I will provide a calculation example for calculating the required spindles in combination with a known skew. No capacity will be addressed in this post, where I will base it purely on IOPS / throughput and apply it to a mixed FAST VP pool.

We all know about the write penalty which is the following:

- RAID10: 2
- RAID5: 4
- RAID6: 6

What if we have an environment which has a skew of 80% with a required amount of IOPS that is 50000. Besides this, we know that there are 80% reads and only 20% writes.

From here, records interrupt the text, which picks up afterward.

import Summits.HubbardSuperconductivity.HubbardSuperconductivity.Theorems.AnisotropyChordTransferFibre3FinXDEvalW

/-!
# Route `AnisotropyChord` / H0 rotor rung: FIN per-`L` row-D (KT-2a″) cell facts, `L = 18`, cells 126–126

Kernel facts `xdCellAny0 18 (49/50) la lb aD = true` (in-kernel point tables, zero data; `decide +kernel`) for the combined-cell
grid of `L = 18` (g5 design, 1–2.5 % cells); assembled in `…FinXDEighteen`.  Prover seat `hubbard-h0-rotor-p3` g7; helper for piece A =
stmt-HubbardSuperconductivity-23918 of rung 19089 (`--supports`, helper class).  WHAT THIS IS NOT: nothing here proves superconductivity in the
Hubbard model (rotor TARGET as worded stays FALSE, g15 verdict); kernel facts for ONE hypothesis of ONE conditional reduction.
-/

set_option linter.dupNamespace false
set_option autoImplicit false

namespace Summit.HubbardSuperconductivity.HubbardSuperconductivity.Theorems.AnisotropyChord.Transfer.Fibre3

namespace FinXD

/-- cell 126 of `L = 18` (`cert`). [folklore] -/
theorem xd18_126 : xdCellAny0 18 (49/50 : ℚ) 3821560292220140 3917099299525644 (2/25 : ℚ) = true := by (rw [← xdCellAnyW0_eq]; decide +kernel)

end FinXD

end Summit.HubbardSuperconductivity.HubbardSuperconductivity.Theorems.AnisotropyChord.Transfer.Fibre3
/-- **Assembly of a kill prime from kernel checks.** For a prime `ℓ ∤ 2·73` with `73` a non-square and `i² = −1` in
`ZMod ℓ`, the two kernel-checked traces `a_ℓ(2336a1) = a_ℓ(2336b1) = c`, `N = ℓ + 1 − c`, a passing `checkW` for
every `w ≤ ℓ/2` (the other half by `w ↦ −w`), and `4ℓ ≤ B²`, `B + |c| < 1000` (Hasse: `|a| ≤ B`) give `KillCert ℓ v c`.
[folklore] -/
theorem killCert_of_kernel {ℓ v N q s fuel : ℕ} {z i : ZMod ℓ} {c : ℤ} (B : ℕ) [Fact ℓ.Prime]
    (hℓ2 : ℓ ≠ 2) (hℓ73 : ℓ ≠ 73) (hnsq : ¬ IsSquare (73 : ZMod ℓ)) (hi : i ^ 2 = -1)
    (ha : apTrace ℓ (reduceMod ℓ e2336a1) = c) (hb : apTrace ℓ (reduceMod ℓ e2336b1) = c)
    (hN : (N : ℤ) = ℓ + 1 - c) (hall : ∀ w : ℕ, w ≤ ℓ / 2 → checkW ℓ v N q s z fuel w = true)
    (hB : 4 * (ℓ : ℤ) ≤ (B : ℤ) ^ 2) (hBc : (B : ℤ) + |c| < 1000) : KillCert ℓ v c := by
  have hp : ℓ.Prime := Fact.out
  haveI : NeZero ℓ := ⟨hp.ne_zero⟩
  refine ⟨hp, hℓ2, hℓ73, hnsq, ha, hb, fun a ha' => ?_⟩
  obtain ⟨w, hw, rfl⟩ := ha'
  have hΔ := delta_bs23Frey_ne_zero hℓ2 hℓ73 w v hw
  have key : Nat.card (bs23Frey 73 w v).toAffine.Point ≠ N := by
    by_cases hle : w.val ≤ ℓ / 2
    · have hw1 : ((w.val : ℕ) : ZMod ℓ) ^ 2 - (73 : ZMod ℓ) ^ (2 * v + 1) ≠ 0 := by
        rwa [ZMod.natCast_zmod_val]
      have h := checkW_sound hℓ2 hℓ73 (hall w.val hle) hw1
      rwa [ZMod.natCast_zmod_val] at h
    · have hlt : w.val < ℓ := ZMod.val_lt w
      have hle' : ℓ - w.val ≤ ℓ / 2 := by omega
      have hneg : ((ℓ - w.val : ℕ) : ZMod ℓ) = -w := by
        rw [Nat.cast_sub hlt.le, ZMod.natCast_self, zero_sub, ZMod.natCast_zmod_val]
      have hw' : ((ℓ - w.val : ℕ) : ZMod ℓ) ^ 2 - (73 : ZMod ℓ) ^ (2 * v + 1) ≠ 0 := by
        rwa [hneg, neg_sq]
      have h := checkW_sound hℓ2 hℓ73 (hall _ hle') hw'
      rwa [hneg, natCard_bs23Frey_neg 73 i hi w v] at h
  refine ⟨fun hac => key ?_, ?_⟩
  · unfold apTrace at hac
    omega
  · have hsq := apTrace_sq_le (bs23Frey 73 w v) hΔ
    have habs : |apTrace ℓ (bs23Frey 73 w v)| ≤ B :=
      abs_le_of_sq_le_sq (by linarith) (by positivity)
    calc |apTrace ℓ (bs23Frey 73 w v) - c| ≤ |apTrace ℓ (bs23Frey 73 w v)| + |c| := abs_sub _ _
      _ < 1000 := by linarith

end Summit.Ventures.AbcShadow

Remember that Flash is a good reader?

Now that we know there is a skew of 80%, we can calculate the amount of flash we need inside the pool:

0.80 * 50000 = 40000 IOPS that we need inside the highest tier of our FAST VP pool. For the remaining 10000 IOPS, we will keep the rule of thumb where we base the remaining stuff on 80% for SAS and 20% for NLSAS:

0.2 * (0.2 * 10000) = 2000 IOPS for NLSAS

0.2 * (0.8 * 10000) = 8000 IOPS for SAS

Now, without the write penalty applied, we need to get the following in our pool:

- Flash: 40000 IOPS
- SAS: 8000 IOPS
- NLSAS: 2000 IOPS

### Write Penalty

But what about the backend load? By backend load, I mean that there will be the write penalty included for calculating the exact spindles we need. Remember that we have about 20% reads on this environment:

(0.8 * 40000) + (2 * 0.2 * 40000) = 32000 + 16000 = 48000 IOPS for FASTCache which is in RAID10

or..

(0.8 * 40000) + (4 * 0.2 * 40000) = 32000 + 32000 = 64000 IOPS for Flash in our pool on RAID5

(0.8 * 8000) + (4 * 0.2 * 8000) = 6400 + 6400 = 12800 IOPS for SAS in RAID5

(0.8 * 2000) + (6 * 0.2 * 2000) = 1600 + 2400 = 4000 IOPS for NLSAS in RAID6

### How many drives to I need per tier?

We keep the following rule of thumbs in mind for the IOPS capacity per drive:

- Flash: 3500 IOPS
- SAS 15k: 180 IOPS
- NLSAS: 90 IOPS

To make sure you are ready for bursts, you could use “little’s law”, which means you will use only about 70% of this rule of thumb so you always have an extra buffer, but this is up to you as we will also round up the amount of disks for best RAID purposes.

64000 / 3500 = 19 disks, which we would round up to 20 when we want flash to be in a RAID5 configuration

12800 / 180 = 72 disks, which we would round up to 75 to keep RAID5 best practices again

4000 / 90 = 45 disks, which we would round up to 48 if we want to keep 6+2 RAID6 sets for example

Keep in mind that this calculation does not incude any capacity based on TB or GB, only on IOPS!